Just in time, there’s an announcement. The plane is still not cleaned up, and the shuttles are sitting there on the tarmac, full of passengers every bit as stressed out as we are. Meanwhile, the plane for Detroit, fully loaded, takes off. Finally, at 4:30, our shuttle buses start moving again, we (slowly) fill the plane, the plane takes off for Los Angeles, and we all live happily ever after, right?
Part 3: the flight
So I get in, load all my junk into the overhead thing, and sit down. Then I have to change seats with someone because he wanted to be with his family. Okay, sure. Sounds reasonable. I wind up next to a nice lady who brought a dog with her. I’m looking at it, curious. She notices.
“You’re not allergic, are you?”
“Actually, I kind of am…”
“Do you want to switch seats? I don’t want the dog affecting you at all…”
“No, no, I’m good, honest! I’m not going to bloat or stop breathing if I’m next to the dog, I’m all right, really!”
“It’s okay, it’s okay!”
The guy in front of me turns around. “What’s going on?”
“Uh, he’s allergic to dogs, and I don’t want him to get sick.”
“I said it was okay!”
“Well, let’s see if we can find someone who’d be willing to switch seats with you.”
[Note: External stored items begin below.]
import Summits.QuantumAdvantage.QuantumAdvantage.Theorems.CubicForrelationNearExactIsExactTenDigits
import Summits.QuantumAdvantage.QuantumAdvantage.Theorems.CubicForrelationNearExactIsExactIsolationSmallN

/-!
# Crux `CubicForrelation.NearExactIsExact` (stmt-QuantumAdvantage-14043) — the mixed-digit Walsh tower on 11 bits

Certificate seat `b2b-cforr-cert` (gen 14).  HONEST FRAMING: a theorem about cubic Boolean functions on 11 bits — NOT summit
progress.  It is the `n = 11` companion of `td_digitOne` (10 bits) and is the input for the n = 12 window theorem `θ₁₂ ≤ 59/64`
(the restriction of a 12-bit cubic to a coordinate hyperplane is an 11-bit cubic).

For a CUBIC `g : 𝔽₂¹¹ → 𝔽₂` every Walsh value is a multiple of `16` (Ax/McEliece): `W_g = 16·u`.  Writing the Euclidean digits
`d₀ = u mod 2`, `d₁ = ⌊u/2⌋ mod 2`, the Boolean function `d₁` has algebraic degree `≤ 2` (`el_digitOne`), with no hypothesis on `d₀`
(which is affine by the landed tower `stub_walshTower`).

Proof (Poisson + Ax + Möbius, verbatim the 10-bit argument).  By Möbius inversion (`bb_moebius_isDegLeFun`) it suffices that
`#{x ∈ E_I : d₁(x) = 1}` is even for every coordinate cube `E_I` with `|I| ≥ 3`.  Poisson (`bb_poisson`) and Ax on the complementary
cube (`stub_axParity`, `d = 3`) give `16·Σ_{E_I} u = 2^{|I|}·2^{⌈(11−|I|)/3⌉}·z`, so `Σ_{E_I} u ≡ 0 (mod 4)` for `|I| ≥ 3`; since
`u = 2⌊u/2⌋ + d₀` pointwise and `#{d₀ = 1 on E_I} ≡ 0 (mod 4)` (Ax for the affine `d₀`), `Σ_{E_I} ⌊u/2⌋` is even.
Numerical sanity check (seat folder `work/c/checks.c`): on random 11-bit cubics the digit degrees are `≤ 1, 2, 4`.

References: J. Ax, Amer. J. Math. 86 (1964); R. J. McEliece, Discrete Math. 3 (1972); C. Carlet, *Boolean Functions for
Cryptography and Coding Theory*, CUP 2021, §2.2 and §4.1.  Everything below is proved from Mathlib and the tree; axioms are
the standard three.
-/

set_option linter.dupNamespace false -- D-0017: single-problem summit ⇒ `QuantumAdvantage.QuantumAdvantage` by design

noncomputable section

namespace Summit.QuantumAdvantage.QuantumAdvantage.Theorems.CubicForrelation.NearExactIsExact

open Finset
open Literature.Computability.QuantumComplexity
open Literature.Computability.QuantumComplexity.DerivativeWalsh (W)

/-- Every Walsh value of a cubic on 11 bits is a multiple of `16`: `W_g = 2⁴·u` for an integer-valued `u`
(Ax/McEliece via the landed `tw_base`, `⌈(11+2)/3⌉ = 4`). [cite: Carlet2020, §4.1] -/
theorem el_base (g : (Fin 11 → Bool) → Bool) (hg : IsDegLeFun 3 g) :
    ∃ u : (Fin 11 → Bool) → ℤ, ∀ x, W (fun y => signOf (g y)) x = (2 : ℝ) ^ 4 * (u x : ℝ) :=
  tw_base g hg 4 (by norm_num)

/-- The cube sums of `u = W_g/16` for a cubic `g` on 11 bits: `16·Σ_{E_I} u = 2^{|I|}·2^{⌈(11−|I|)/3⌉}·z` (Poisson over
`E_I`, Ax on `E_{Iᶜ}`). [cite: Carlet2020, §4.1] -/
theorem el_cube_sum (g : (Fin 11 → Bool) → Bool) (u : (Fin 11 → Bool) → ℤ) (hg : IsDegLeFun 3 g)
    (hu : ∀ x, W (fun y => signOf (g y)) x = (2 : ℝ) ^ 4 * (u x : ℝ)) (I : Finset (Fin 11)) :
    ∃ z : ℤ, (2 : ℤ) ^ 4 * ∑ x ∈ {x : Fin 11 → Bool | ∀ i, x i = true → i ∈ I}, u x =
      2 ^ #I * (2 ^ ((11 - #I + 2) / 3) * z) := by
  have hP := bb_poisson (fun y => signOf (g y)) I
  obtain ⟨z, hz⟩ := stub_axParity 11 3 g Iᶜ (by norm_num) hg
  have hj : #Iᶜ = 11 - #I := by rw [card_compl, Fintype.card_fin]
  rw [hj, show (11 - #I + 3 - 1) / 3 = (11 - #I + 2) / 3 by omega] at hz
  rw [sum_congr rfl fun x _ => hu x, ← mul_sum, hz] at hP
  refine ⟨z, ?_⟩
  have h' : (((2 : ℤ) ^ 4 * ∑ x ∈ {x : Fin 11 → Bool | ∀ i, x i = true → i ∈ I}, u x : ℤ) : ℝ) =
      (((2 : ℤ) ^ #I * (2 ^ ((11 - #I + 2) / 3) * z) : ℤ) : ℝ) := by
    push_cast at hP ⊢
    linarith
  exact_mod_cast h'

/-- **Digit zero (11 bits).** For cubic `g` on 11 bits with `W_g = 16·u`, the parity `x ↦ [u(x) odd]` has algebraic degree `≤ 1`
(the landed tower `stub_walshTower` at `j = 4`). [cite: Carlet2020, §4.1] -/
theorem el_digitZero (g : (Fin 11 → Bool) → Bool) (u : (Fin 11 → Bool) → ℤ) (hg : IsDegLeFun 3 g)
    (hu : ∀ x, W (fun y => signOf (g y)) x = (2 : ℝ) ^ 4 * (u x : ℝ)) :
    IsDegLeFun 1 (fun x => decide (Odd (u x))) :=
  stub_walshTower stub_axParity 11 4 1 g u hg hu (by intro k hk hkn; omega)

/-- **Digit one (11 bits).** For cubic `g` on 11 bits with `W_g = 16·u`, the Boolean function `x ↦ [⌊u(x)/2⌋ odd]` (the second
Euclidean binary digit of `u`, with NO assumption on the first) has algebraic degree `≤ 2`. [this work; cite: Carlet2020,
§4.1 (McEliece) for the divisibility input] -/
theorem el_digitOne (g : (Fin 11 → Bool) → Bool) (u : (Fin 11 → Bool) → ℤ) (hg : IsDegLeFun 3 g)
    (hu : ∀ x, W (fun y => signOf (g y)) x = (2 : ℝ) ^ 4 * (u x : ℝ)) :
    IsDegLeFun 2 (fun x => decide (Odd (u x / 2))) := by
  have hP0 : IsDegLeFun 1 (fun x => decide (Odd (u x))) := el_digitZero g u hg hu
  refine bb_moebius_isDegLeFun 2 _ fun I hI => ?_
  have hk : #I ≤ 11 := (card_le_univ I).trans_eq (Fintype.card_fin _)
  -- the cube sum of `u` is divisible by 4
  obtain ⟨z, hz⟩ := el_cube_sum g u hg hu I
  have h4 : (2 : ℤ) ^ 2 ∣ ∑ x ∈ {x : Fin 11 → Bool | ∀ i, x i = true → i ∈ I}, u x :=
    td_dvd_of_balance (by omega) hz
  -- the number of odd `u` on the cube is divisible by 4
  obtain ⟨z', hz'⟩ := td_count_cube (le_refl 1) (fun x => decide (Odd (u x))) hP0 I
  rw [show (#I + 1 - 1) / 1 = #I by simp] at hz'
  have hA : (4 : ℤ) ∣ #{x : Fin 11 → Bool | (∀ i, x i = true → i ∈ I) ∧ decide (Odd (u x)) = true} := by
    obtain ⟨e, he⟩ : ∃ e, #I = e + 3 := ⟨#I - 3, by omega⟩
    rw [he, show (2 : ℤ) ^ (e + 3) = 2 ^ e * 8 by rw [pow_add]; norm_num] at hz'
    refine ⟨2 ^ e * (1 - z'), ?_⟩
    linarith
  -- split `u = 2⌊u/2⌋ + [u odd]` under the sum
  have hsplit : ∑ x ∈ {x : Fin 11 → Bool | ∀ i, x i = true → i ∈ I}, u x =
      2 * ∑ x ∈ {x : Fin 11 → Bool | ∀ i, x i = true → i ∈ I}, u x / 2 +
        #{x : Fin 11 → Bool | (∀ i, x i = true → i ∈ I) ∧ decide (Odd (u x)) = true} := by
    rw [sum_congr rfl fun x _ => td_two_mul_div_add (u x), sum_add_distrib, ← mul_sum, td_sum_ite_odd, filter_filter]
    simp only [decide_eq_true_eq]
  have hE : Even (∑ x ∈ {x : Fin 11 → Bool | ∀ i, x i = true → i ∈ I}, u x / 2) := by
    rw [pow_two] at h4
    obtain ⟨q, hq⟩ := h4
    obtain ⟨a, ha⟩ := hA
    refine ⟨q - a, ?_⟩
    linarith
  have hE' := (tw_even_sum_iff _ (fun x => u x / 2)).1 hE
  rw [filter_filter] at hE'
  simpa only [decide_eq_true_eq] using hE'

end Summit.QuantumAdvantage.QuantumAdvantage.Theorems.CubicForrelation.NearExactIsExact

end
“But I already switched seats once, and I’d really rather not do it again!”
Enter a flight attendant. “What’s going on?” Oh God…
“He’s allergic to dogs, and I don’t want him to get sick.”
“I said it was okay!”
“Tell you what we can do. You can deplane…”
“Or we can get someone to switch seats with you.”
I throw my hands up in surrender and say, “Okay, fine. If it will make everyone feel better, I will move to another seat. I just didn’t want to inconvenience anyone, that’s all.”
They eventually found someone willing to switch seats (again) with me. And finally, three hours after the scheduled departure time, the plane takes off for Los Angeles, and I’m thanking the heavens I have a five-hour layover.